During November the loan-to-deposit ratio (LDR) was under 80 per cent, with an LDR in credit granting and foreign currency activities at just over 80 per cent, which is under the safety level.

Credit flow moved more towards short-term lending.

Although the increase in credit was relatively high, the net interest margin (NIM) only rose slightly as banks set higher risk provisions, which also brought down profit margins. 

 

2013

2014

2015 (Based on Jan - Nov)

NIM

2.8 per cent  

2.7 per cent

 2.8 per cent

ROE

6.4 per cent  

4.6 per cent  

4.9 per cent

ROA

0.6 per cent  

0.4 per cent  

0.4 per cent

Table: Main banking sector indexes


Revenue from non-financial enterprises in the first nine months increased 26.37 per cent year-on-year. ROA and ROE reached 4.61 per cent and 10.76 per cent, respectively, for an increase of 1.33 points, or 0.79 per cent higher year-on-year.

ROA and ROE at SMEs were 2.37 per cent and 5.46 per cent, against -1.64 per cent and -1 per cent in the same period of 2014.

The Index of Industrial Production (IPP) in the first eleven months increased 9.7 per cent, 2.2 per cent higher than the 7.5 per cent growth recorded in the same period last year.

The manufacturing index rose 10.1 per cent, compared to 8.1 per cent growth in the same period last year.

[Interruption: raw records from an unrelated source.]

import Mathlib
import Literature.Analysis.FluidPDE.VectorCalculus
import Summits.NavierStokesRegularity.NavierStokesRegularity.Theorems.UnthreadedDoorFluxStarvedDipolePotentialCalculus
import Summits.NavierStokesRegularity.NavierStokesRegularity.Theorems.UnthreadedDoorAntidynamoEvenRungRadialPsi
import Summits.NavierStokesRegularity.NavierStokesRegularity.Theorems.UnthreadedDoorNetFluxSphericalExtremumLaplacian
import HarnessLib

/-!
# Route `UnthreadedDoor`, crux `PoloidalLiouville` (stmt-NavierStokesRegularity-1222), wall W1 — crux idea
# «flux-starved-dipoles» (ns-idea-15 g12/g13, `Cruxes/PoloidalLiouville/FluxStarvedDipoleSketch.lean`):
# the POLE IDENTITY from shell tangency (PDE half of `AmplitudeLawSteady`, K1 `DipoleNeverSteady`)

The sketch composes K1 (`DipoleNeverSteady`: no steady toroidal dipole `B = A(r) × ξ` is maintained on `ℝ³` by a `C¹`
incompressible drift) as `AmplitudeLawSteady → ConvexEndgame → DipoleNeverSteady`; `ConvexEndgame` is p836018 and the ODE half of
`AmplitudeLawSteady` is p836154 (`amplitude_law_of_poleIdentity`: the pole identity `⟪A″ + (2/r)A′ − (2/r²)A, A⟫(r) = 0` gives
`w ∈ C²`, `w″ ≥ 2w/r²` for `w = r‖A‖`).  THIS FILE proves the PDE half named in the card (§Proof step 4, "flux starvation + the
reduced scalar law evaluated at the two poles `±Â(r)`"):

`FluxStarvedDipole.poleIdentity_of_shellTangent`: for a `C¹` drift `u`, `A, R ∈ C³(0,∞)`, the dipole potential
`T(x) = ⟪A(‖x−x₀‖), x−x₀⟫/‖x−x₀‖ + R(‖x−x₀‖)` and the STEADY KINEMATIC LAW `∇(⟪u,∇T⟫ − ΔT) × (x−x₀) = ∇⟪u, x−x₀⟫ × ∇T` on
`{x₀}ᶜ` (the sketch's `SteadyKinematicLawOn u (dipolePotential x₀ A R) x₀ {x₀}ᶜ`, unfolded): if `u` is tangent to the spheres
`S_s(x₀)` for all `s` near `r > 0` and `A(r) ≠ 0`, then `⟪A″(r) + (2/r)A′(r) − (2/r²)A(r), A(r)⟫ = 0` — exactly the hypothesis
`hℓ` of `amplitude_law_of_poleIdentity`.

Proof.  On the shell `⟪u, x−x₀⟫ ≡ 0`, so `∇⟪u, x−x₀⟫ = 0` and the law says `∇L × (x−x₀) = 0`, `L := ⟪u,∇T⟫ − ΔT`; `L` is
differentiable off the centre (`T ∈ C³`), so `L` is constant on `S_r(x₀)` (`Antidynamo.sphereConst_of_cross_gradient_eq_zero_on`
of the even-rung file `…AntidynamoEvenRungRadialPsi`).  At the poles `p± = x₀ ± rÂ(r)` the drift is tangent and the tangential derivative of `T`
vanishes (`dipole_fderiv_apply_eq_zero`), so `⟪u,∇T⟫(p±) = 0` and `ΔT(p₊) = ΔT(p₋)`.  In a radial orthonormal frame
`b = (Â, e₁, e₂)` (`NetFlux.exists_orthonormalBasis_radial`) `dipole_laplacian_sphere` gives `ΔT(x₀ + y) = Σᵢ ⟪bᵢ,y⟫Cᵢ + D` on
`S_r`, so the difference of the pole values is `2rC₀ = 2⟪A″ + (2/r)A′ − (2/r²)A, Â⟫ = 0`.

What remains for `AmplitudeLawSteady` / K1 after this file: the shell tangency itself, i.e. the sketch Prop
`FluxStarvationSteady` (zero net flux through spheres + latitude-circle averaging; XL), and the bookkeeping at solid radii.

HONEST LABEL: linear kinematic shadow of W1 (critic V28: information-grade, W1 movement 0); `AmplitudeLawSteady`,
`FluxStarvationSteady`, K1, `PoloidalLiouville` (1222), its wall `stub_scalarLiouville` and the summit stay OPEN; NO Navier–Stokes
regularity statement is proved.  `--supports stmt-NavierStokesRegularity-1222` (helper).  [folklore]
-/

noncomputable section

-- the summit and its single sub-problem share the name (CONVENTIONS §1)
set_option linter.dupNamespace false

open Set Filter Topology InnerProductSpace
open scoped RealInnerProductSpace Laplacian
open Literature.Analysis.FluidPDE

namespace Summit.NavierStokesRegularity.NavierStokesRegularity.Theorems.PoloidalLiouville.FluxStarvedDipole

/-! ### The pole identity -/

/-- **POLE IDENTITY FROM SHELL TANGENCY** (PDE half of the sketch Prop `AmplitudeLawSteady`, crux card
«flux-starved-dipoles», K1 `DipoleNeverSteady`, §Proof step 4).  Let `u ∈ C¹(ℝ³; ℝ³)` be a drift and
`T(x) = ⟪A(‖x−x₀‖), x−x₀⟫/‖x−x₀‖ + R(‖x−x₀‖)` a turning-axis toroidal dipole potential, `A, R ∈ C³(0,∞)`, satisfying the
STEADY KINEMATIC LAW `∇(⟪u,∇T⟫ − ΔT) × (x − x₀) = ∇⟪u, x − x₀⟫ × ∇T` off the centre (the shape of the sketch's
`SteadyKinematicLawOn u (dipolePotential x₀ A R) x₀ {x₀}ᶜ`, unfolded).  If `u` is TANGENT to the spheres `S_s(x₀)` for all
`s` near `r > 0` (which flux starvation supplies at non-solid radii) and `A(r) ≠ 0`, then
`⟪A″(r) + (2/r)A′(r) − (2/r²)A(r), A(r)⟫ = 0`.
Proof: on the shell `⟪u, x−x₀⟫ ≡ 0`, so the law says `∇(⟪u,∇T⟫ − ΔT)` is radial there and `⟪u,∇T⟫ − ΔT` is constant on
`S_r(x₀)`; at the two poles `x₀ ± rÂ(r)` the tangential derivative of `T` vanishes, so `⟪u,∇T⟫ = 0` there, whence
`ΔT(x₀ + rÂ) = ΔT(x₀ − rÂ)`; in an orthonormal frame `(Â, e₁, e₂)` the Laplacian on `S_r` is `Σᵢ ⟪bᵢ,y⟫Cᵢ + D` with
`C₀ = ⟪A″ + (2/r)A′ − (2/r²)A, Â⟫/r`, and the difference of the two pole values is `2rC₀`.  [folklore] -/
theorem poleIdentity_of_shellTangent (u : (EuclideanSpace ℝ (Fin 3)) → (EuclideanSpace ℝ (Fin 3))) (x₀ : (EuclideanSpace ℝ (Fin 3))) (A : ℝ → (EuclideanSpace ℝ (Fin 3))) (R : ℝ → ℝ)
    (hu : ContDiff ℝ 1 u) (hA : ContDiffOn ℝ 3 A (Set.Ioi 0)) (hR : ContDiffOn ℝ 3 R (Set.Ioi 0))
    (hlaw : ∀ x ∈ ({x₀}ᶜ : Set (EuclideanSpace ℝ (Fin 3))),
      cross (gradient (fun z => ⟪u z, gradient (fun x => ⟪A ‖x - x₀‖, x - x₀⟫ / ‖x - x₀‖ + R ‖x - x₀‖) z⟫
          - Δ (fun x => ⟪A ‖x - x₀‖, x - x₀⟫ / ‖x - x₀‖ + R ‖x - x₀‖) z) x) (x - x₀)
        = cross (gradient (fun z => ⟪u z, z - x₀⟫) x)
            (gradient (fun x => ⟪A ‖x - x₀‖, x - x₀⟫ / ‖x - x₀‖ + R ‖x - x₀‖) x))
    {r : ℝ} (hr : 0 < r) (hAr : A r ≠ 0)
    (htan : ∀ᶠ s in 𝓝 r, ∀ x, ‖x - x₀‖ = s → ⟪u x, x - x₀⟫ = 0) :
    ⟪iteratedDeriv 2 A r + (2 / r) • deriv A r - (2 / r ^ 2) • A r, A r⟫ = 0 := by
  -- abbreviations
  set T : (EuclideanSpace ℝ (Fin 3)) → ℝ := fun x => ⟪A ‖x - x₀‖, x - x₀⟫ / ‖x - x₀‖ + R ‖x - x₀‖ with hTdef
  have hT : ∀ z, T z = ⟪A ‖z - x₀‖, z - x₀⟫ / ‖z - x₀‖ + R ‖z - x₀‖ := fun z => rfl
  set L : (EuclideanSpace ℝ (Fin 3)) → ℝ := fun z => ⟪u z, gradient T z⟫ - (Δ T) z with hLdef
  -- (1) the shell of tangency
  obtain ⟨ε, hε, hball⟩ := Metric.eventually_nhds_iff.mp htan
  have hshell_open : IsOpen {z : (EuclideanSpace ℝ (Fin 3)) | dist ‖z - x₀‖ r < min ε r} :=
    isOpen_lt ((continuous_norm.comp (continuous_id.sub continuous_const)).dist continuous_const)
      continuous_const
  have hgradm : ∀ x : (EuclideanSpace ℝ (Fin 3)), dist ‖x - x₀‖ r < min ε r → gradient (fun z => ⟪u z, z - x₀⟫) x = 0 := by
    intro x hx
    have hev : (fun z => ⟪u z, z - x₀⟫) =ᶠ[𝓝 x] fun _ => (0 : ℝ) := by
      filter_upwards [hshell_open.mem_nhds hx] with z hz
      exact hball (lt_of_lt_of_le hz (min_le_left _ _)) z rfl
    rw [gradient, hev.fderiv_eq, fderiv_const_apply, map_zero]
  -- (2) on the shell the law makes `∇L` radial
  have hLrad : ∀ x : (EuclideanSpace ℝ (Fin 3)), dist ‖x - x₀‖ r < min ε r → cross (gradient L x) (x - x₀) = 0 := by
    intro x hx
    have hxne : x ≠ x₀ := by
      intro h
      rw [h, sub_self, norm_zero, Real.dist_eq, zero_sub, abs_neg, abs_of_pos hr] at hx
      exact absurd (lt_of_lt_of_le hx (min_le_right _ _)) (lt_irrefl _)
    have h := hlaw x hxne
    rw [hgradm x hx, ← crossCLM_apply (0 : (EuclideanSpace ℝ (Fin 3))), map_zero, zero_apply] at h
    exact h
  -- (3) `L` is differentiable off the centre
  have hLdiff : ∀ x : (EuclideanSpace ℝ (Fin 3)), x ≠ x₀ → DifferentiableAt ℝ L x := by
    intro x hx
    have h3 := dipole_contDiffAt hT hA hR hx
    exact ((hu.differentiable one_ne_zero x).inner ℝ (dipole_differentiableAt_gradient h3)).sub
      (dipole_differentiableAt_laplacian h3)
  -- (4) the unit axis `n = Â(r)` and sphere constancy of `L` on `S_r(x₀)`
  set n : (EuclideanSpace ℝ (Fin 3)) := ‖A r‖⁻¹ • A r with hn
  have hAn0 : ‖A r‖ ≠ 0 := norm_ne_zero_iff.mpr hAr
  have hn1 : ‖n‖ = 1 := by rw [hn, norm_smul, norm_inv, norm_norm, inv_mul_cancel₀ hAn0]
  have hAn : A r = ‖A r‖ • n := by rw [hn, smul_smul, mul_inv_cancel₀ hAn0, one_smul]
  clear_value n
  have hnorm : ∀ s : ℝ, s = r ∨ s = -r → ‖s • n‖ = r := by
    rintro s (h | h)
    · rw [h, norm_smul, hn1, mul_one, Real.norm_eq_abs, abs_of_pos hr]
    · rw [h, norm_smul, hn1, mul_one, norm_neg, Real.norm_eq_abs, abs_of_pos hr]
  have hpole : L (x₀ + r • n) = L (x₀ + (-r) • n) := by
    have hQd : ∀ y : (EuclideanSpace ℝ (Fin 3)), ‖y‖ = r → DifferentiableAt ℝ (fun y => L (x₀ + y)) y := by
      intro y hy
      have hy0 : x₀ + y ≠ x₀ := by
        intro h
        have : y = 0 := by simpa using h
        rw [this, norm_zero] at hy
        exact hr.ne' hy.symm
      exact (differentiableAt_comp_add_left x₀).mpr (hLdiff _ hy0)
    have hQr : ∀ y : (EuclideanSpace ℝ (Fin 3)), ‖y‖ = r → cross (gradient (fun y => L (x₀ + y)) y) y = 0 := by
      intro y hy
      have hg : gradient (fun y => L (x₀ + y)) y = gradient L (x₀ + y) := by
        simp only [gradient, fderiv_comp_add_left]
      have hmem : dist ‖(x₀ + y) - x₀‖ r < min ε r := by
        rw [add_sub_cancel_left, hy, dist_self]; positivity
      have h := hLrad (x₀ + y) hmem
      rw [add_sub_cancel_left] at h
      rw [hg]; exact h
    exact Antidynamo.sphereConst_of_cross_gradient_eq_zero_on hr hQd hQr (hnorm r (Or.inl rfl))
      (hnorm (-r) (Or.inr rfl))
  -- (5) at the poles `⟪u, ∇T⟫ = 0`
  have htan_r : ∀ x, ‖x - x₀‖ = r → ⟪u x, x - x₀⟫ = 0 := hball (by rw [dist_self]; exact hε)
  have hinner0 : ∀ s : ℝ, s = r ∨ s = -r → ⟪u (x₀ + s • n), gradient T (x₀ + s • n)⟫ = 0 := by
    intro s hs
    have hs0 : s ≠ 0 := by
      rcases hs with h | h
      · rw [h]; exact hr.ne'
      · rw [h]; exact neg_ne_zero.mpr hr.ne'
    have hnrm : ‖x₀ + s • n - x₀‖ = r := by rw [add_sub_cancel_left]; exact hnorm s hs
    have hp : x₀ + s • n ≠ x₀ := by
      intro h
      have h' : ‖x₀ + s • n - x₀‖ = 0 := by rw [h, sub_self, norm_zero]
      rw [hnrm] at h'
      exact hr.ne' h'
    have hw : ⟪x₀ + s • n - x₀, u (x₀ + s • n)⟫ = 0 := by
      rw [real_inner_comm]; exact htan_r _ hnrm
    have hAw : ⟪A ‖x₀ + s • n - x₀‖, u (x₀ + s • n)⟫ = 0 := by
      have hsn : ⟪s • n, u (x₀ + s • n)⟫ = 0 := by rwa [add_sub_cancel_left] at hw
      rw [real_inner_smul_left] at hsn
      have hn0 : ⟪n, u (x₀ + s • n)⟫ = 0 := (mul_eq_zero.mp hsn).resolve_left hs0
      rw [hnrm, hAn, real_inner_smul_left, hn0, mul_zero]
    rw [real_inner_comm, gradient, InnerProductSpace.toDual_symm_apply]
    exact dipole_fderiv_apply_eq_zero hT hA hR hp hw hAw
  -- (6) the Laplacian at the two poles in an adapted frame
  obtain ⟨b, hb0, -, hb1, hb2⟩ := NetFlux.exists_orthonormalBasis_radial hn1
  obtain ⟨C, D, hC, hΔ⟩ := dipole_laplacian_sphere hT hA hR b hr
  have hΔs : ∀ s : ℝ, s = r ∨ s = -r → (Δ T) (x₀ + s • n) = s * C 0 + D := by
    intro s hs
    rw [hΔ (s • n) (hnorm s hs), Fin.sum_univ_three, hb0, real_inner_smul_right, real_inner_smul_right,
      real_inner_smul_right, hb1, hb2, real_inner_self_eq_norm_sq, hn1]
    ring
  -- (7) assemble: `L(p₊) = L(p₋)` and `⟪u,∇T⟫(p±) = 0` give `ΔT(p₊) = ΔT(p₋)`, i.e. `2 r C₀ = 0`
  have hC0 : C 0 = 0 := by
    have h1 := hinner0 r (Or.inl rfl)
    have h2 := hinner0 (-r) (Or.inr rfl)
    have h3 := hΔs r (Or.inl rfl)
    have h4 := hΔs (-r) (Or.inr rfl)
    have h5 : L (x₀ + r • n) = ⟪u (x₀ + r • n), gradient T (x₀ + r • n)⟫ - (Δ T) (x₀ + r • n) := rfl
    have h6 : L (x₀ + (-r) • n) = ⟪u (x₀ + (-r) • n), gradient T (x₀ + (-r) • n)⟫ - (Δ T) (x₀ + (-r) • n) :=
      rfl
    have h7 : r * C 0 = 0 := by linarith [hpole, h1, h2, h3, h4, h5, h6]
    rcases mul_eq_zero.mp h7 with h | h
    · exact absurd h hr.ne'
    · exact h
  -- (8) the pole identity
  have hval := hC 0
  rw [hC0, hb0] at hval
  have hX : ⟪iteratedDeriv 2 A r + (2 / r) • deriv A r - (2 / r ^ 2) • A r, n⟫ = 0 := by
    have h := hval.symm
    rw [div_eq_zero_iff] at h
    rcases h with h | h
    · rw [inner_sub_left, inner_add_left, real_inner_smul_left, real_inner_smul_left]
      exact h
    · exact absurd h hr.ne'
  rw [hn, inner_smul_right] at hX
  rcases mul_eq_zero.mp hX with h | h
  · exact absurd h (inv_ne_zero hAn0)
  · exact h

end Summit.NavierStokesRegularity.NavierStokesRegularity.Theorems.PoloidalLiouville.FluxStarvedDipole

end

The Purchasing Managers’ Index (PMI) increased slightly, to 50.1 points from 50 points in September.

The NFSC said that the general PMI for all of 2015 would be 52 points; much the same as in 2014 (52.4 points).

Exports also saw increases, with turnover increasing 8.3 per cent in the first eleven months against the same period last year, which is higher than the average rise in global export turnover indicated by the Word Bank, of 5.1 per cent, 8 per cent in ASEAN, and 6.8 per cent in China.

However, the increase is mostly due to the foreign sector, while export turnover from the domestic sector fell 2.6 per cent against the same period last year.

The trade deficit/total export turnover ratio was at 2.5 per cent, showing a downward trend and lower than the target of 5 per cent set by the National Assembly.

The number of newly-registered enterprises in the eleven months increased 28.1 per cent and by 37.7 per cent in terms of capital against the same period of 2014. The number of enterprises closing fell 2.2 per cent year-on-year.